Why is this a big deal? Well, it means that any viewers using Chrome will no longer be able to access PlayReady protected content, and with Chrome having the lion’s share of the desktop browser market (between 30% and 50% depending on the region), that could mean a lot of unhappy viewers.

So, why can’t viewers just change to a different browser? Of course they can, but when viewers aren’t able to access the desired content in a way they are used to, there can be significant fallout. Some users may just blame their service provider. At best, viewers will understand that they need to change browser, at worst operators will lose them as a customer.

These changes mark the beginning of an industry-wide evolution. Things are going to become more complex and fragmented. Offering an OTT service with a single DRM will be a thing of the past. The different DRM technologies will become increasingly device and browser-specific, requiring OTT businesses to develop a true multi-DRM strategy.

As this fragmentation continues, managing multiple DRMs, devices and browsers will become increasingly difficult. Operators will need to manage complex ecosystems and should look to ways to effectively manage their resources and free themselves in order to focus on their core business of delivering a top quality service.

Evolution of web browsers

As the industry moves to HTML5 web browsers that can play DRM-protected content, the need for plugins such as Silverlight, Adobe Flash or Widevine Plugin are progressively being eliminated.

This is generally seen as positive, providing improved speed, stability and security. As plugins have been widely considered an easy entry-point for hackers, the protection of premium content will be enhanced on HTML5 platforms. The installation and update of plugins provide a poor user experience and can even incur operator costs in customer support. In all fairness, plugins will probably not be missed from the viewer experience.

However, as the main browser vendors also happen to be some of the main DRM technology providers, each browser vendor has implemented a specific DRM (usually their own proprietary one) directly within their own browser.

As web browsers implement a specific DRM technology in their platforms and at the same time phase out support for other DRM plugins, viewers will no longer be able to watch content that is protected with a DRM technology different to the one embedded in their browser.

How this will affect OTT service providers

Content distributors and operators delivering video services to PC or Mac will have to ensure they support all the main DRM formats needed to reach the different browsers used by their viewers.

However, the impact is much greater than that affecting the DRM security. Indeed, this change will impact several components and functions of the overall video delivery ecosystem, including:

• DASH packaging with common encryption: Operators will need to look at upgrading their content packaging to support DASH and CENC. Packagers need to be integrated with multi-DRM, CENC-capable key management systems.

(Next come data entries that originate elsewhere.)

import Summits.ABC.IUTFork.LDHGenuinePerImageSufficiencyRamifiedRat
import HarnessLib

/-!
# The fork at [IUTchIII] Corollary 3.12, L-DH level, READING (P): the REYSSAT datum `2 + 3¹⁰·109 = 23⁵` at `l = 13, 17, 19` — the
# per-image Corollary HOLDS at every genuine Θ-datum whose `K` is ramified with index `≥ l − 1` over `l` (⇐ `μ_l ⊆ K`, GAP G-c312d1g8-1)
# (abc-iut cell; R-W critical rows «Reyssat @ 13/17/19» of C-R39 (5); crux ThetaPartII = stmt-ABC-19678, stub `stub_cor312PerImage`)

Record-only PROOF file (D-0012) of the abc-iut cell (WAVE-3 discharge seat abc-iut-c312-d1, gen 8), the template of
`LDHGenuinePerImageFrey1061Thirteen.lean` (p469806) run on the highest-quality known abc triple. TAKES NO SIDE on [IUTchIII] Cor. 3.12.
Frey–Legendre point `λ = a/c = 2/23⁵ = 2/6436343`, `j(λ) = 2⁶(a² − ac + c²)³/(3²⁰·23¹⁰·109²)` (the denominator is ODD: `2 ∉ I`), so for EVERY
prime `l ∉ {3, 23, 109}`: `log q^{∤2l}(λ) = 20 log 3 + 10 log 23 + 2 log 109` (= 62.71) and `log 𝔣^{∤2l}(λ) = log 3 + log 23 + log 109` (= 8.93)
(`Cor22.logQAvoid_reyssat`, `Cor22.logCondAvoid_reyssat`, by the dictionary p462751). The rows `l = 13, 17, 19` are SZPIRO-BAD (margins −0.33,
−1.51, −1.81) and WINDOW (no engine decides `S_H`). HERE, for each of the three levels: the arithmetic heart (`reyssat_key_ineq_<l>`: ONE inequality
of natural numbers by `decide`, `π > 3`; margins 7.8 / 10.6 / 12.2 nats) and **`Cor22.cor312PerImageOf_reyssat_<l>` : for every genuine Θ-volume
datum `T` of `(λ, l)` whose `K` has ramification index `≥ l − 1` over `l`, `T.Cor312PerImageOf`** (by `cor312PerImageOf_ratPoint_of_ramified_over_l`,
p470192). The ramification hypothesis is EXPLICIT (consequence of `μ_l ⊆ K ⊇ F(E_F[l])`, Weil pairing — NOT in the tree: GAP-LEDGER G-c312d1g8-1).
Nothing here asserts the existence of data at `(λ, l)`, Cor. 3.12 in general, or abc; proved-as-typed ≠ in print. [cite: Mochizuki2012, IUTchIII
Cor. 3.12 p. 173–174; IUTchIV Thm. 1.10 Step (ii) p. 24, (v) p. 27–29, Cor. 2.2 (ii) proof p. 44–46] [cite: MochizukiGenEll2010, Def. 3.3 p. 12]
[claim: Mochizuki2012, status: disputed] for every IUT quotation. PROOF-ONLY: no definitions.
-/

noncomputable section

namespace Literature.IUT.LogVolume.Cor22

open NumberField IsDedekindDomain Ideal Module Literature.NumberTheory.DiophantineGeometry
open Literature.NumberTheory.DiophantineGeometry.GenEll Summit.ABC.IUTFork Literature.IUT.HodgeTheaters

/-! ## 1. The certificate data of the Reyssat point `λ = 2/23⁵` -/

/-- The primes of the reduced denominator of `j(λ)`. [folklore] -/
private theorem reyssat_primes : ∀ p ∈ ({3, 23, 109} : Finset ℕ), p.Prime := by
  intro p hp
  simp only [Finset.mem_insert, Finset.mem_singleton] at hp
  rcases hp with rfl | rfl | rfl <;> norm_num

/-- The exponents are positive. [folklore] -/
private theorem reyssat_exp_ne_zero :
    ∀ p ∈ ({3, 23, 109} : Finset ℕ), (fun p => if p = 3 then 20 else if p = 23 then 10 else 2) p ≠ 0 := by
  intro p hp
  simp only [Finset.mem_insert, Finset.mem_singleton] at hp
  rcases hp with rfl | rfl | rfl <;> norm_num

/-- The factorised denominator `3²⁰·23¹⁰·109²`. [folklore] -/
private theorem reyssat_den :
    (1716154764793810191403767369 : ℕ) = ∏ p ∈ ({3, 23, 109} : Finset ℕ), p ^ (fun p => if p = 3 then 20 else if p = 23 then 10 else 2) p := by
  rw [Finset.prod_insert (by decide), Finset.prod_insert (by decide), Finset.prod_singleton]
  norm_num

/-- `j(2/23⁵) = 2⁶(a² − ac + c²)³/(3²⁰·23¹⁰·109²)` as a reduced fraction of naturals. [cite: SilvermanAEC2009, Prop. III.1.7(b)] -/
theorem jInv_reyssat : jInv ((2 : ℚ) / 6436343) = ((4550034081061575630856781958829776704708032 : ℕ) : ℚ) / ((1716154764793810191403767369 : ℕ) : ℚ) := by
  norm_num [jInv]

/-- The numerator is prime to `3, 23, 109`. [folklore] -/
private theorem reyssat_coprime : ∀ p ∈ ({3, 23, 109} : Finset ℕ), ¬ p ∣ (4550034081061575630856781958829776704708032 : ℕ) := by
  intro p hp
  simp only [Finset.mem_insert, Finset.mem_singleton] at hp
  rcases hp with rfl | rfl | rfl <;> norm_num

/-! ## 2. Exact `log q^{∤2l}` and `log 𝔣^{∤2l}` at every prime `l ∉ {3, 23, 109}` -/

/-- **`log q^{∤2l}(2/23⁵) = 20 log 3 + 10 log 23 + 2 log 109`** for every prime `l ∉ {3, 23, 109}`.
[cite: Mochizuki2012, IUTchIV Thm 1.10 p.23] [claim: Mochizuki2012, status: disputed] -/
theorem logQAvoid_reyssat {l : ℕ} (hl : l.Prime) (hl3 : l ≠ 3) (hl23 : l ≠ 23) (hl109 : l ≠ 109) :
    logQAvoid (ratPoint ((2 : ℚ) / 6436343)) {2, l} = 20 * Real.log 3 + 10 * Real.log 23 + 2 * Real.log 109 := by
  have hnot : l ∉ ({3, 23, 109} : Finset ℕ) := by
    simp only [Finset.mem_insert, Finset.mem_singleton, not_or]; exact ⟨hl3, hl23, hl109⟩
  rw [logQAvoid_ratPoint_two_prime_eq_sum reyssat_primes reyssat_exp_ne_zero reyssat_den jInv_reyssat (by norm_num)
    reyssat_coprime (by decide) hl, Finset.erase_eq_of_notMem hnot,
    Finset.sum_insert (by decide), Finset.sum_insert (by decide), Finset.sum_singleton]
  norm_num
  ring

/-- **`log 𝔣^{∤2l}(2/23⁵) = log 3 + log 23 + log 109`** for every prime `l ∉ {3, 23, 109}`.
[cite: Mochizuki2012, IUTchIV Thm 1.10 p.23] [claim: Mochizuki2012, status: disputed] -/
theorem logCondAvoid_reyssat {l : ℕ} (hl : l.Prime) (hl3 : l ≠ 3) (hl23 : l ≠ 23) (hl109 : l ≠ 109) :
    logCondAvoid (ratPoint ((2 : ℚ) / 6436343)) {2, l} = Real.log 3 + Real.log 23 + Real.log 109 := by
  have hnot : l ∉ ({3, 23, 109} : Finset ℕ) := by
    simp only [Finset.mem_insert, Finset.mem_singleton, not_or]; exact ⟨hl3, hl23, hl109⟩
  rw [logCondAvoid_ratPoint_two_prime_eq_sum reyssat_primes reyssat_exp_ne_zero reyssat_den jInv_reyssat (by norm_num)
    reyssat_coprime (by decide) hl, Finset.erase_eq_of_notMem hnot,
    Finset.sum_insert (by decide), Finset.sum_insert (by decide), Finset.sum_singleton]
  norm_num
  ring

/-! ## 3. The three levels -/

set_option exponentiation.threshold 10000 in
/-- The integer certificate at `l = 13` (`π > 3`): `3 ^ 988 * 23 ^ 692 ≤ 109 ^ 668 * 13 ^ 1001`. [folklore] -/
private theorem reyssat_nat_ineq_thirteen : (3 ^ 988 * 23 ^ 692 : ℕ) ≤ 109 ^ 668 * 13 ^ 1001 := by
  decide

/-- **The arithmetic heart at `l = 13`**: `κ_13·log q^{∤2l} ≤ ((13+5)/4 − 1)·((1 − 1/13)·log 𝔣^{∤2l} + (1 − 1/12)·log 13) + ((13+5)/4)·log π`
at the Reyssat point (×L an inequality of naturals, `reyssat_nat_ineq_thirteen`, plus `π > 3`). [folklore] -/
theorem reyssat_key_ineq_thirteen :
    (85 / 156 : ℝ) * (20 * Real.log 3 + 10 * Real.log 23 + 2 * Real.log 109) ≤
      (7 / 2 : ℝ) * ((12 / 13 : ℝ) * (Real.log 3 + Real.log 23 + Real.log 109) + (11 / 12 : ℝ) * Real.log 13)
        + (9 / 2 : ℝ) * Real.log Real.pi := by
  have hZ := reyssat_nat_ineq_thirteen
  have hR : (((3 : ℝ) ^ 988 * (23 : ℝ) ^ 692) : ℝ) ≤ ((109 : ℝ) ^ 668 * (13 : ℝ) ^ 1001) := by exact_mod_cast hZ
  have hpos : (0 : ℝ) < ((3 : ℝ) ^ 988 * (23 : ℝ) ^ 692) := by positivity
  have hlog := Real.log_le_log hpos hR
  rw [Real.log_mul (by positivity) (by positivity), Real.log_pow, Real.log_pow] at hlog
  rw [Real.log_mul (by positivity) (by positivity), Real.log_pow, Real.log_pow] at hlog
  have hpi : Real.log 3 < Real.log Real.pi := Real.log_lt_log (by norm_num) Real.pi_gt_three
  have h3 : 0 < Real.log 3 := Real.log_pos (by norm_num)
  have h23 : 0 < Real.log 23 := Real.log_pos (by norm_num)
  have h109 : 0 < Real.log 109 := Real.log_pos (by norm_num)
  push_cast at hlog
  linarith [hlog, hpi]

/-- **[IUTchIII] COR. 3.12 IN READING (P), AS TYPED, AT EVERY GENUINE Θ-DATUM OF THE REYSSAT ROW `(2/23⁵, 13)` WHOSE `K` IS RAMIFIED WITH
INDEX `≥ 12` OVER `13`** (⇐ `μ_13 ⊆ K`, GAP-LEDGER G-c312d1g8-1): `T.Cor312PerImageOf`. [cite: Mochizuki2012, IUTchIII Cor. 3.12 p. 173–174]
[cite: Mochizuki2012, IUTchIV Thm. 1.10 Step (ii) p. 24, Step (v) p. 27–29] [claim: Mochizuki2012, status: disputed] -/
theorem cor312PerImageOf_reyssat_thirteen (T : ThetaVolumeDatumAt (ratPoint ((2 : ℚ) / 6436343)) 13)
    (hram : letI := T.instFieldF; letI := T.instNumberFieldF; letI := T.instAlgebraF; letI := T.instFieldK
      letI := T.instNumberFieldK; letI := T.instAlgebraK
      letI : Algebra (ratPoint ((2 : ℚ) / 6436343)).F T.K :=
        ((algebraMap T.F T.K).comp (algebraMap (ratPoint ((2 : ℚ) / 6436343)).F T.F)).toAlgebra
      ∀ v : HeightOneSpectrum (𝓞 (ratPoint ((2 : ℚ) / 6436343)).F), ((13 : ℕ) : 𝓞 (ratPoint ((2 : ℚ) / 6436343)).F) ∈ v.asIdeal →
        ∀ w ∈ IsDedekindDomain.primesOverFinset v.asIdeal (𝓞 T.K), 12 ≤ ramificationIdx' v.asIdeal w) :
    T.Cor312PerImageOf := by
  refine cor312PerImageOf_ratPoint_of_ramified_over_l (q := (2 : ℚ) / 6436343) (by norm_num) (by norm_num) (by norm_num)
    (by norm_num) (m := 12) (by norm_num) ?_ T hram
  rw [logQAvoid_reyssat (by norm_num) (by norm_num) (by norm_num) (by norm_num),
    logCondAvoid_reyssat (by norm_num) (by norm_num) (by norm_num) (by norm_num)]
  have hkey := reyssat_key_ineq_thirteen
  norm_num at hkey ⊢
  linarith [hkey]

set_option exponentiation.threshold 10000 in
/-- The integer certificate at `l = 17` (`π > 3`): `3 ^ 2544 * 23 ^ 1616 ≤ 109 ^ 1520 * 17 ^ 2295`. [folklore] -/
private theorem reyssat_nat_ineq_seventeen : (3 ^ 2544 * 23 ^ 1616 : ℕ) ≤ 109 ^ 1520 * 17 ^ 2295 := by
  decide

/-- **The arithmetic heart at `l = 17`**: `κ_17·log q^{∤2l} ≤ ((17+5)/4 − 1)·((1 − 1/17)·log 𝔣^{∤2l} + (1 − 1/16)·log 17) + ((17+5)/4)·log π`
at the Reyssat point (×L an inequality of naturals, `reyssat_nat_ineq_seventeen`, plus `π > 3`). [folklore] -/
theorem reyssat_key_ineq_seventeen :
    (49 / 68 : ℝ) * (20 * Real.log 3 + 10 * Real.log 23 + 2 * Real.log 109) ≤
      (9 / 2 : ℝ) * ((16 / 17 : ℝ) * (Real.log 3 + Real.log 23 + Real.log 109) + (15 / 16 : ℝ) * Real.log 17)
        + (11 / 2 : ℝ) * Real.log Real.pi := by
  have hZ := reyssat_nat_ineq_seventeen
  have hR : (((3 : ℝ) ^ 2544 * (23 : ℝ) ^ 1616) : ℝ) ≤ ((109 : ℝ) ^ 1520 * (17 : ℝ) ^ 2295) := by exact_mod_cast hZ
  have hpos : (0 : ℝ) < ((3 : ℝ) ^ 2544 * (23 : ℝ) ^ 1616) := by positivity
  have hlog := Real.log_le_log hpos hR
  rw [Real.log_mul (by positivity) (by positivity), Real.log_pow, Real.log_pow] at hlog
  rw [Real.log_mul (by positivity) (by positivity), Real.log_pow, Real.log_pow] at hlog
  have hpi : Real.log 3 < Real.log Real.pi := Real.log_lt_log (by norm_num) Real.pi_gt_three
  have h3 : 0 < Real.log 3 := Real.log_pos (by norm_num)
  have h23 : 0 < Real.log 23 := Real.log_pos (by norm_num)
  have h109 : 0 < Real.log 109 := Real.log_pos (by norm_num)
  push_cast at hlog
  linarith [hlog, hpi]

/-- **[IUTchIII] COR. 3.12 IN READING (P), AS TYPED, AT EVERY GENUINE Θ-DATUM OF THE REYSSAT ROW `(2/23⁵, 17)` WHOSE `K` IS RAMIFIED WITH
INDEX `≥ 16` OVER `17`** (⇐ `μ_17 ⊆ K`, GAP-LEDGER G-c312d1g8-1): `T.Cor312PerImageOf`. [cite: Mochizuki2012, IUTchIII Cor. 3.12 p. 173–174]
[cite: Mochizuki2012, IUTchIV Thm. 1.10 Step (ii) p. 24, Step (v) p. 27–29] [claim: Mochizuki2012, status: disputed] -/
theorem cor312PerImageOf_reyssat_seventeen (T : ThetaVolumeDatumAt (ratPoint ((2 : ℚ) / 6436343)) 17)
    (hram : letI := T.instFieldF; letI := T.instNumberFieldF; letI := T.instAlgebraF; letI := T.instFieldK
      letI := T.instNumberFieldK; letI := T.instAlgebraK
      letI : Algebra (ratPoint ((2 : ℚ) / 6436343)).F T.K :=
        ((algebraMap T.F T.K).comp (algebraMap (ratPoint ((2 : ℚ) / 6436343)).F T.F)).toAlgebra
      ∀ v : HeightOneSpectrum (𝓞 (ratPoint ((2 : ℚ) / 6436343)).F), ((17 : ℕ) : 𝓞 (ratPoint ((2 : ℚ) / 6436343)).F) ∈ v.asIdeal →
        ∀ w ∈ IsDedekindDomain.primesOverFinset v.asIdeal (𝓞 T.K), 16 ≤ ramificationIdx' v.asIdeal w) :
    T.Cor312PerImageOf := by
  refine cor312PerImageOf_ratPoint_of_ramified_over_l (q := (2 : ℚ) / 6436343) (by norm_num) (by norm_num) (by norm_num)
    (by norm_num) (m := 16) (by norm_num) ?_ T hram
  rw [logQAvoid_reyssat (by norm_num) (by norm_num) (by norm_num) (by norm_num),
    logCondAvoid_reyssat (by norm_num) (by norm_num) (by norm_num) (by norm_num)]
  have hkey := reyssat_key_ineq_seventeen
  norm_num at hkey ⊢
  linarith [hkey]

set_option exponentiation.threshold 10000 in
/-- The integer certificate at `l = 19` (`π > 3`): `3 ^ 1848 * 23 ^ 1140 ≤ 109 ^ 1068 * 19 ^ 1615`. [folklore] -/
private theorem reyssat_nat_ineq_nineteen : (3 ^ 1848 * 23 ^ 1140 : ℕ) ≤ 109 ^ 1068 * 19 ^ 1615 := by
  decide

/-- **The arithmetic heart at `l = 19`**: `κ_19·log q^{∤2l} ≤ ((19+5)/4 − 1)·((1 − 1/19)·log 𝔣^{∤2l} + (1 − 1/18)·log 19) + ((19+5)/4)·log π`
at the Reyssat point (×L an inequality of naturals, `reyssat_nat_ineq_nineteen`, plus `π > 3`). [folklore] -/
theorem reyssat_key_ineq_nineteen :
    (46 / 57 : ℝ) * (20 * Real.log 3 + 10 * Real.log 23 + 2 * Real.log 109) ≤
      (5 : ℝ) * ((18 / 19 : ℝ) * (Real.log 3 + Real.log 23 + Real.log 109) + (17 / 18 : ℝ) * Real.log 19)
        + (6 : ℝ) * Real.log Real.pi := by
  have hZ := reyssat_nat_ineq_nineteen
  have hR : (((3 : ℝ) ^ 1848 * (23 : ℝ) ^ 1140) : ℝ) ≤ ((109 : ℝ) ^ 1068 * (19 : ℝ) ^ 1615) := by exact_mod_cast hZ
  have hpos : (0 : ℝ) < ((3 : ℝ) ^ 1848 * (23 : ℝ) ^ 1140) := by positivity
  have hlog := Real.log_le_log hpos hR
  rw [Real.log_mul (by positivity) (by positivity), Real.log_pow, Real.log_pow] at hlog
  rw [Real.log_mul (by positivity) (by positivity), Real.log_pow, Real.log_pow] at hlog
  have hpi : Real.log 3 < Real.log Real.pi := Real.log_lt_log (by norm_num) Real.pi_gt_three
  have h3 : 0 < Real.log 3 := Real.log_pos (by norm_num)
  have h23 : 0 < Real.log 23 := Real.log_pos (by norm_num)
  have h109 : 0 < Real.log 109 := Real.log_pos (by norm_num)
  push_cast at hlog
  linarith [hlog, hpi]

/-- **[IUTchIII] COR. 3.12 IN READING (P), AS TYPED, AT EVERY GENUINE Θ-DATUM OF THE REYSSAT ROW `(2/23⁵, 19)` WHOSE `K` IS RAMIFIED WITH
INDEX `≥ 18` OVER `19`** (⇐ `μ_19 ⊆ K`, GAP-LEDGER G-c312d1g8-1): `T.Cor312PerImageOf`. [cite: Mochizuki2012, IUTchIII Cor. 3.12 p. 173–174]
[cite: Mochizuki2012, IUTchIV Thm. 1.10 Step (ii) p. 24, Step (v) p. 27–29] [claim: Mochizuki2012, status: disputed] -/
theorem cor312PerImageOf_reyssat_nineteen (T : ThetaVolumeDatumAt (ratPoint ((2 : ℚ) / 6436343)) 19)
    (hram : letI := T.instFieldF; letI := T.instNumberFieldF; letI := T.instAlgebraF; letI := T.instFieldK
      letI := T.instNumberFieldK; letI := T.instAlgebraK
      letI : Algebra (ratPoint ((2 : ℚ) / 6436343)).F T.K :=
        ((algebraMap T.F T.K).comp (algebraMap (ratPoint ((2 : ℚ) / 6436343)).F T.F)).toAlgebra
      ∀ v : HeightOneSpectrum (𝓞 (ratPoint ((2 : ℚ) / 6436343)).F), ((19 : ℕ) : 𝓞 (ratPoint ((2 : ℚ) / 6436343)).F) ∈ v.asIdeal →
        ∀ w ∈ IsDedekindDomain.primesOverFinset v.asIdeal (𝓞 T.K), 18 ≤ ramificationIdx' v.asIdeal w) :
    T.Cor312PerImageOf := by
  refine cor312PerImageOf_ratPoint_of_ramified_over_l (q := (2 : ℚ) / 6436343) (by norm_num) (by norm_num) (by norm_num)
    (by norm_num) (m := 18) (by norm_num) ?_ T hram
  rw [logQAvoid_reyssat (by norm_num) (by norm_num) (by norm_num) (by norm_num),
    logCondAvoid_reyssat (by norm_num) (by norm_num) (by norm_num) (by norm_num)]
  have hkey := reyssat_key_ineq_nineteen
  norm_num at hkey ⊢
  linarith [hkey]

end Literature.IUT.LogVolume.Cor22

end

• JavaScript video player that runs on HTML5 browsers: In order to leverage HTML5 MSE and EME extensions to play protected content on browsers, operators will also need to deploy JavaScript DASH players. A more detailed description of the technical details can be found in this whitepaper.

• Support for multi-DRM: Given the browser market fragmentation, operators need to have a multi-DRM strategy to address the main web browsers.

• Migration path: Operators will need to support legacy DRMs and delivery systems (e.g. for connected TV’s, older browser versions and devices) for a period of years in the coming future.

To remain in step with the industry-wide evolution, operators and service providers need to make a full analysis of their current business, their operational infrastructure and their future needs. They need to evaluate the different DRM technologies that will be needed to reach their current and future target platforms.

And they need to look to whether managing an increasingly complex ecosystem is effective use of resources or whether they should source a technology-agnostic solution that will reduce complexity and simplify day-to-day operation while maintaining an optimal experience for their viewers.